import Summits.BirchSwinnertonDyer.BirchSwinnertonDyer.Theorems.PrintX11aLowerHalfOddPrimeStub
import Literature.NumberTheory.EllipticCurves.SkinnerUrban2014.RationalEqualityHidaMember
import HarnessLib

/-!
# Crux `X11aLowerHalf` (item stmt-BirchSwinnertonDyer-19064), `p = 3`: the lower half at a deep X11a pair at
# `3` FROM NAMED PUBLISHED FACTS ALONE on the sub-locus «some good-ordinary member of `H(E[3])` has a prime
# `q ∥ level` at which `E` is additive» — Skinner–Urban's Thm. 3.6.4 for that member supplies
# `OddChain.RatEqAtMember`, x11a line p2's theorem supplies `μ^an(E,3) = 0`
# (`--supports stmt-BirchSwinnertonDyer-19064` helper; seat bsd-line-er5-p2 = -w3 width seat of the 19064 line)

HONEST FRAMING. Theorems only; no definition, no named fact, no `sorry`; NO route file imported. Everything is
CONDITIONAL on displayed named facts, ONE OF WHICH — `SkinnerUrban2014.thm364_rational_weightK_member_of_bdd_ofLevel_ram`
(p617369), Skinner–Urban 2014 Thm. 1 = 3.6.4 (rational part) for a member of `H(E[p])` with a (ram) prime — IS
USED HERE AT `p = 3`, WHERE THE CELL REFEREE'S FLAG `SU14-12.3.6-mu@nonsplit@3` (ACTIVE-PRINT-GAP: the printed
proof's appeal to Vatsal's `μ`-theorem does not go through at `p = 3`; Wan's refereed repair is `p ≥ 5`) APPLIES.
So the theorems below are «from refereed print as stated», NOT «from print whose proofs are unflagged»; the
booking of this sub-locus is the planners' ∕ referee's call. BSD is not proved for any curve or class by this
file. beyond-print theorem: no (every input is a printed statement or a tree theorem).

## What

* `ratEqAtMember_of_su_of_ramPrime`, `memberRatEqAt_of_su_of_ramMember` — S–U's member instance gives
  `RatEqAtMember p g ι` for a member whose level `M` has `q ∥ M`, `q ≠ p`, `q² ∣ N`; hence `MemberRatEqAt W p`
  from the EXISTENCE of such a member («ram member»).
* `ClassX11a.missingLowerBoundAt_three_of_mazur_of_memberRatEqAt_of_facts` — AT A PAIR: `ClassX11a W 3` +
  `MemberRatEqAt W 3` + 21 named facts ⟹ the lower half (both images; unit or deep alike; the certificate is
  x11a line p2's `MultThreeMuAn.muAnZeroAt_three_of_mult_of_irr`, modulo Mazur 1978 Cor. 4.1).
* `ClassX11a.missingLowerBoundAt_three_of_ramMember_of_facts` — **AT A PAIR: `ClassX11a W 3` + «a ram member
  exists» + 22 named facts (incl. S–U's flagged instance and Mazur's Manin constant) ⟹ `Typed.MissingLowerBoundAt W 3`
  — NO per-pair certificate, NO unprinted statement**; and its `∀`-form `lowerThree_on_ramMember_of_facts`.

THE SUB-LOCUS (census, this seat, `pub/bsd-stepL/line-er5-p2/census/x11a3_kodaira.tsv`, N < 5·10⁵): a ram member
exists iff some prime `q` has `E[3]`-conductor exponent exactly `1` (then the minimal-tame-level members of
`H(E[3])`, level `N(ρ̄)`, qualify) — additive `q ≥ 5` of Kodaira type IV ∕ IV*, or `q = 2` with `v₂(N) = 2`:
91 of the 448 deep X11a classes at `3` (all with surjective `ρ̄_{E,3}`; 73 très ramifié at `3`, where the
weight-`4` newform of level `N(ρ̄)` is itself the member), 2609 of all 9133 X11a classes at `3`. The EXISTENCE
of the ram member is a hypothesis here (per pair: a finite newform computation; class-wide: Diamond's refined
Serre statement + Carayol's level + a local conductor computation at a type-IV∕IV* prime — all printed, none
typed in the tree for this purpose).

References: [SkinnerUrban2014] Thm. 1 (p. 2) = Thm. 3.6.4 (p. 43), Prop. 12.3.6 (p. 202); [Wan2015] Thm. 4
(p. 4), Lemma 87, Thm. 103; [EmertonPollackWeston2006] Thm. 1, 3.1.1, 5.1.3, p. 5; [Wuthrich2014] Lemma 20,
Cor. 18–19; [Kato2004Asterisque] Thm. 12.4, §17.13; [Mazur1978] Cor. 4.1; [Miller2011LMS] Def. 1.1;
[Diamond1995RefinedSerre] Thm. 1.1 (reading only).
-/

set_option autoImplicit false
set_option linter.dupNamespace false -- the directory name repeats the summit name (sibling precedent)

noncomputable section

open scoped Classical MatrixGroups ModularForm

open CongruenceSubgroup UpperHalfPlane WeierstrassCurve Literature.NumberTheory.EllipticCurves
  Literature.NumberTheory.EllipticCurves.ModularForms
  Literature.NumberTheory.EllipticCurves.Rank1Residual
  Literature.NumberTheory.EllipticCurves.Rank1Residual.Typed
  Literature.NumberTheory.EllipticCurves.Wuthrich2014
  Literature.NumberTheory.EllipticCurves.SteinWuthrich2013
  Literature.NumberTheory.EllipticCurves.Greenberg1999
  Literature.NumberTheory.EllipticCurves.Kato2004
  Literature.NumberTheory.EllipticCurves.GreenbergVatsal2000
  Literature.NumberTheory.EllipticCurves.EmertonPollackWeston2006
  Literature.NumberTheory.EllipticCurves.SkinnerUrban2014
  Literature.NumberTheory.GaloisRepresentations
  Summit.BirchSwinnertonDyer.Rank1Residual
  Summit.BirchSwinnertonDyer.Rank1Residual.X1.MuLambda
  Summit.BirchSwinnertonDyer.Rank1Residual.X11a
  Summit.BirchSwinnertonDyer.Rank1Residual.X11a.LambdaNorm
  Summit.BirchSwinnertonDyer.Rank1Residual.X11a.Chain

namespace Summit.BirchSwinnertonDyer.BirchSwinnertonDyer.Theorems.OddChain

/-! ### §7 Skinner–Urban's member instance gives `RatEqAtMember` ∕ `MemberRatEqAt` on the ram-member sub-locus -/

section SU

variable (W : WeierstrassCurve ℚ) [W.IsElliptic] [W.IsGloballyMinimal] (p : ℕ) [Fact p.Prime]

/-- **S–U's member instance ⟹ `RatEqAtMember p g ι`** for an ordinary member `(g, ι)` of `H(E[p])` (`p` odd,
`p ∥ N`, `E[p]` irreducible) whose level `M` has a prime `q ∥ M`, `q ≠ p`, with `q² ∣ N` (the fact's body IS the
predicate's). CONDITIONAL on the flagged fact (`SU14-12.3.6-mu@nonsplit@3` at `p = 3`).
[cite: SkinnerUrban2014, Thm. 1 (p. 2) = Thm. 3.6.4 (p. 43)] -/
theorem ratEqAtMember_of_su_of_ramPrime (hSU : thm364_rational_weightK_member_of_bdd_ofLevel_ram)
    (hp2 : p ≠ 2) (hmult : W.HasMultiplicativeReductionAtPrime p) (hirr : W.HasIrreducibleModPGaloisRep p)
    {M : ℕ} [NeZero M] (hpM : ¬ p ∣ M)
    (hq : ∃ q : ℕ, q.Prime ∧ q ≠ p ∧ q ∣ M ∧ ¬ q ^ 2 ∣ M ∧ q ^ 2 ∣ W.conductorNorm ℤ)
    {k : ℤ} (g : CuspForm (Gamma0 M) k) (ι : coeffField g →+* PadicAlgCl p)
    (hmem : IsOrdinaryMemberOfLevel W p g ι) : RatEqAtMember p g ι :=
  fun 𝔇 κ γ hκ hγ hγ' D htors G hG Dsym L hL hbd =>
    hSU W p hp2 hmult hirr hpM hq g ι hmem 𝔇 κ γ hκ hγ hγ' D htors G hG Dsym L hL hbd

/-- **`MemberRatEqAt W p` from the EXISTENCE of a «ram member»** — an ordinary member of `H(E[p])` whose level has
a prime `q ∥ M`, `q ≠ p`, `q² ∣ N` — granted S–U's member instance (`hSU`, flagged at `p = 3`).
[cite: SkinnerUrban2014, Thm. 1 (p. 2) = Thm. 3.6.4 (p. 43)] [cite: EmertonPollackWeston2006, Intro p. 2 (H(ρ̄))] -/
theorem memberRatEqAt_of_su_of_ramMember (hSU : thm364_rational_weightK_member_of_bdd_ofLevel_ram)
    (hp2 : p ≠ 2) (hmult : W.HasMultiplicativeReductionAtPrime p) (hirr : W.HasIrreducibleModPGaloisRep p)
    (hram : ∃ (M : ℕ) (_ : NeZero M) (_ : ¬ p ∣ M) (k : ℤ) (g : CuspForm (Gamma0 M) k)
      (ι : coeffField g →+* PadicAlgCl p), IsOrdinaryMemberOfLevel W p g ι ∧
      ∃ q : ℕ, q.Prime ∧ q ≠ p ∧ q ∣ M ∧ ¬ q ^ 2 ∣ M ∧ q ^ 2 ∣ W.conductorNorm ℤ) :
    MemberRatEqAt W p := by
  obtain ⟨M, instM, hpM, k, g, ι, hmem, hq⟩ := hram
  exact ⟨M, instM, hpM, k, g, ι, hmem, ratEqAtMember_of_su_of_ramPrime W p hSU hp2 hmult hirr hpM hq g ι hmem⟩

end SU

/-! ### §8 At a pair with `p = 3`: the lower half from `MemberRatEqAt W 3` ∕ from a ram member, facts only -/

section Pair

variable {W : WeierstrassCurve ℚ} [W.IsElliptic] [W.IsGloballyMinimal] {p : ℕ} [Fact p.Prime]

/-- **AT AN X11a PAIR WITH `p = 3`: `MemberRatEqAt W p` + 21 named facts ⟹ the lower half
`Typed.MissingLowerBoundAt W p`** (both images; the certificate `μ^an(E,3) = 0` is x11a line p2's theorem
`MultThreeMuAn.muAnZeroAt_three_of_mult_of_irr` modulo Mazur 1978 Cor. 4.1 `hMz`; surjective image ⟹ `3`-adic
surjectivity by Lemma 20 `h20` and divisibility by A32 `hKato`; non-surjective ⟹ the Kato §17.13 door). PER PAIR;
CONDITIONAL; closes nothing class-wide. [cite: Mazur1978, Cor. 4.1] [cite: Wuthrich2014, Lemma 20 (p. 399), Cor. 18 (p. 398)]
[cite: EmertonPollackWeston2006, Thm. 5.1.3] [cite: Miller2011LMS, Def. 1.1] -/
theorem _root_.Summit.BirchSwinnertonDyer.Rank1Residual.ClassX11a.missingLowerBoundAt_three_of_mazur_of_memberRatEqAt_of_facts
    (hNf : exists_isNewformOf)
    (h311 : thm311_cotorsion_weightK_member_ofLevel_odd) (hT1a : thm1_muAlg_of_weightK_member_ofLevel_odd)
    (hT1b : thm513_transfer_from_weightK_member_of_bdd_ofLevel_odd)
    (h61 : DeligneSerre1974.thm61_exists_adicGaloisRep) (h326 : Hida2000_thm326_ordinary)
    (hKato : kato_charIdeal_dvd_multiplicative_of_surjective)
    (h20 : lemma20_surjective_threeAdic_of_semistable)
    (h12 : Kato2004.thm12_4)
    (hns : Kato2004.exists_multDivisibilityInputs_nonsplit)
    (hsp : Kato2004.exists_multDivisibilityInputs_split)
    (h15 : thm15_isTorsion_multiplicative_rat)
    (h18 : Wuthrich2014.corollary18_padicLFunction_mem_iwasawaAlgebra_multiplicative)
    (hfine : Kato2004.exists_multDivisibilityInputs_fine)
    (hJs : thm61_splitMultiplicative) (hJn : thm61_nonsplitMultiplicative)
    (hGZK : rank_eq_analyticRank_of_analyticRank_le_one)
    (hGS : greenberg_stevens (W := W) (p := p))
    (hMz : mazur_not_dvd_maninConstant_of_odd)
    (hX : ClassX11a W p) (hp3 : p = 3) (hmem : MemberRatEqAt W p) : MissingLowerBoundAt W p := by
  obtain ⟨M, _, hpM, k, g, ι, hmemb, hRat⟩ := hmem
  have hμ : X11a.MuAnZeroAt W p := by
    subst hp3
    exact MultThreeMuAn.muAnZeroAt_three_of_mult_of_irr hMz W hX.mult hX.irr
  by_cases hsurj : Surj W p
  · have hsurj' : ∀ n : ℕ, W.HasSurjectiveModNGaloisRep (p ^ n : ℕ) := by
      subst hp3
      exact h20 W (Or.inr hX.mult) hsurj
    exact hX.missingLowerBoundAt_of_member_of_ratEq_of_surjective_pow hNf h311 hT1a hT1b h61 h326 hKato hJs hJn
      hGZK hGS hsurj' hμ hpM g ι hmemb hRat
  · exact hX.missingLowerBoundAt_of_member_of_ratEq_of_not_surj hNf h311 hT1a hT1b h61 h326 h12 hns hsp h15 h18
      hfine hJs hJn hGZK hGS hsurj hμ hpM g ι hmemb hRat

/-- **AT AN X11a PAIR WITH `p = 3` ON THE RAM-MEMBER SUB-LOCUS: the lower half `Typed.MissingLowerBoundAt W p`
FROM 22 NAMED PUBLISHED FACTS ALONE** — the previous door with `MemberRatEqAt W 3` supplied by Skinner–Urban's
member instance `hSU` (Thm. 3.6.4, rational, for the member with its (ram) prime; FLAG `SU14-12.3.6-mu@nonsplit@3`
ACTIVE-PRINT-GAP at `p = 3`) from the displayed EXISTENCE of a ram member `hram` (a good-ordinary member of
`H(E[3])` whose level has `q ∥ M`, `q ≠ 3`, `q² ∣ N`). No per-pair certificate, no unprinted statement; PER PAIR;
CONDITIONAL on the facts (one flagged); closes nothing class-wide by itself.
[cite: SkinnerUrban2014, Thm. 1 (p. 2) = Thm. 3.6.4 (p. 43), Prop. 12.3.6 (p. 202)] [cite: Mazur1978, Cor. 4.1]
[cite: EmertonPollackWeston2006, Thm. 5.1.3] [cite: Miller2011LMS, Def. 1.1] -/
theorem _root_.Summit.BirchSwinnertonDyer.Rank1Residual.ClassX11a.missingLowerBoundAt_three_of_ramMember_of_facts
    (hNf : exists_isNewformOf)
    (h311 : thm311_cotorsion_weightK_member_ofLevel_odd) (hT1a : thm1_muAlg_of_weightK_member_ofLevel_odd)
    (hT1b : thm513_transfer_from_weightK_member_of_bdd_ofLevel_odd)
    (h61 : DeligneSerre1974.thm61_exists_adicGaloisRep) (h326 : Hida2000_thm326_ordinary)
    (hKato : kato_charIdeal_dvd_multiplicative_of_surjective)
    (h20 : lemma20_surjective_threeAdic_of_semistable)
    (h12 : Kato2004.thm12_4)
    (hns : Kato2004.exists_multDivisibilityInputs_nonsplit)
    (hsp : Kato2004.exists_multDivisibilityInputs_split)
    (h15 : thm15_isTorsion_multiplicative_rat)
    (h18 : Wuthrich2014.corollary18_padicLFunction_mem_iwasawaAlgebra_multiplicative)
    (hfine : Kato2004.exists_multDivisibilityInputs_fine)
    (hJs : thm61_splitMultiplicative) (hJn : thm61_nonsplitMultiplicative)
    (hGZK : rank_eq_analyticRank_of_analyticRank_le_one)
    (hGS : greenberg_stevens (W := W) (p := p))
    (hMz : mazur_not_dvd_maninConstant_of_odd)
    (hSU : thm364_rational_weightK_member_of_bdd_ofLevel_ram)
    (hX : ClassX11a W p) (hp3 : p = 3)
    (hram : ∃ (M : ℕ) (_ : NeZero M) (_ : ¬ p ∣ M) (k : ℤ) (g : CuspForm (Gamma0 M) k)
      (ι : coeffField g →+* PadicAlgCl p), IsOrdinaryMemberOfLevel W p g ι ∧
      ∃ q : ℕ, q.Prime ∧ q ≠ p ∧ q ∣ M ∧ ¬ q ^ 2 ∣ M ∧ q ^ 2 ∣ W.conductorNorm ℤ) :
    MissingLowerBoundAt W p :=
  hX.missingLowerBoundAt_three_of_mazur_of_memberRatEqAt_of_facts hNf h311 hT1a hT1b h61 h326 hKato h20 h12 hns hsp
    h15 h18 hfine hJs hJn hGZK hGS hMz hp3
    (memberRatEqAt_of_su_of_ramMember W p hSU hX.ne_two hX.mult hX.irr hram)

end Pair

/-! ### §9 The `∀`-form: `stub_lowerThreeDeep` RESTRICTED to the ram-member sub-locus, from facts only -/

section SubLocus

/-- **The registered stub `stub_lowerThreeDeep` RESTRICTED TO THE RAM-MEMBER SUB-LOCUS, from 22 named
published facts + Greenberg–Stevens, NOTHING ELSE** (no certificate, no unprinted statement): for every X11a
pair with `p = 3` (deep or not) admitting a good-ordinary member of `H(E[3])` whose level has a prime `q ∥ M`,
`q ≠ 3`, `q² ∣ N`, the lower half `ord₃ #Ш_an ≤ ord₃ #Ш` holds — granted the facts, among them Skinner–Urban's
member instance whose printed proof carries the referee's ACTIVE-PRINT-GAP flag at `p = 3`. The remaining
content of `stub_lowerThreeDeep` is then (i) the ram-member EXISTENCE on the exponent-`1` sub-locus (printed
ingredients, untyped) and (ii) `MemberRatEqAt W 3` OFF that sub-locus (357 of 448 deep classes in range; not in
print). CONDITIONAL; closes nothing by itself. [cite: SkinnerUrban2014, Thm. 1 (p. 2) = Thm. 3.6.4 (p. 43)]
[cite: Mazur1978, Cor. 4.1] [cite: Wan2015, Thm. 4 (p. 4)] [cite: Miller2011LMS, Def. 1.1] -/
theorem lowerThree_on_ramMember_of_facts
    (hNf : exists_isNewformOf)
    (h311 : thm311_cotorsion_weightK_member_ofLevel_odd) (hT1a : thm1_muAlg_of_weightK_member_ofLevel_odd)
    (hT1b : thm513_transfer_from_weightK_member_of_bdd_ofLevel_odd)
    (h61 : DeligneSerre1974.thm61_exists_adicGaloisRep) (h326 : Hida2000_thm326_ordinary)
    (hKato : kato_charIdeal_dvd_multiplicative_of_surjective)
    (h20 : lemma20_surjective_threeAdic_of_semistable)
    (h12 : Kato2004.thm12_4)
    (hns : Kato2004.exists_multDivisibilityInputs_nonsplit)
    (hsp : Kato2004.exists_multDivisibilityInputs_split)
    (h15 : thm15_isTorsion_multiplicative_rat)
    (h18 : Wuthrich2014.corollary18_padicLFunction_mem_iwasawaAlgebra_multiplicative)
    (hfine : Kato2004.exists_multDivisibilityInputs_fine)
    (hJs : thm61_splitMultiplicative) (hJn : thm61_nonsplitMultiplicative)
    (hGZK : rank_eq_analyticRank_of_analyticRank_le_one)
    (hGS : ∀ (W : WeierstrassCurve ℚ) [W.IsElliptic] [W.IsGloballyMinimal] (p : ℕ) [Fact p.Prime],
      greenberg_stevens (W := W) (p := p))
    (hMz : mazur_not_dvd_maninConstant_of_odd)
    (hSU : thm364_rational_weightK_member_of_bdd_ofLevel_ram) :
    ∀ (W : WeierstrassCurve ℚ) [W.IsElliptic] [W.IsGloballyMinimal] (p : ℕ) [Fact p.Prime],
      ClassX11a W p → p = 3 →
      (∃ (M : ℕ) (_ : NeZero M) (_ : ¬ p ∣ M) (k : ℤ) (g : CuspForm (Gamma0 M) k)
        (ι : coeffField g →+* PadicAlgCl p), IsOrdinaryMemberOfLevel W p g ι ∧
        ∃ q : ℕ, q.Prime ∧ q ≠ p ∧ q ∣ M ∧ ¬ q ^ 2 ∣ M ∧ q ^ 2 ∣ W.conductorNorm ℤ) →
      MissingLowerBoundAt W p :=
  fun W _ _ p _ hX hp3 hram =>
    hX.missingLowerBoundAt_three_of_ramMember_of_facts hNf h311 hT1a hT1b h61 h326 hKato h20 h12 hns hsp h15 h18
      hfine hJs hJn hGZK (hGS W p) hMz hSU hp3 hram

end SubLocus

end Summit.BirchSwinnertonDyer.BirchSwinnertonDyer.Theorems.OddChain

end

_PROBLEM STATEMENT_
Repeat the entries above exactly, beginning at their first line and ending with the line that contains "p2's theorem supplies", with nothing added.

_ANSWER SPACE_
import Summits.BirchSwinnertonDyer.BirchSwinnertonDyer.Theorems.PrintX11aLowerHalfOddPrimeStub
import Literature.NumberTheory.EllipticCurves.SkinnerUrban2014.RationalEqualityHidaMember
import HarnessLib

/-!
# Crux `X11aLowerHalf` (item stmt-BirchSwinnertonDyer-19064), `p = 3`: the lower half at a deep X11a pair at
# `3` FROM NAMED PUBLISHED FACTS ALONE on the sub-locus «some good-ordinary member of `H(E[3])` has a prime
# `q ∥ level` at which `E` is additive» — Skinner–Urban's Thm. 3.6.4 for that member supplies
# `OddChain.RatEqAtMember`, x11a line p2's theorem supplies `μ^an(E,3) = 0`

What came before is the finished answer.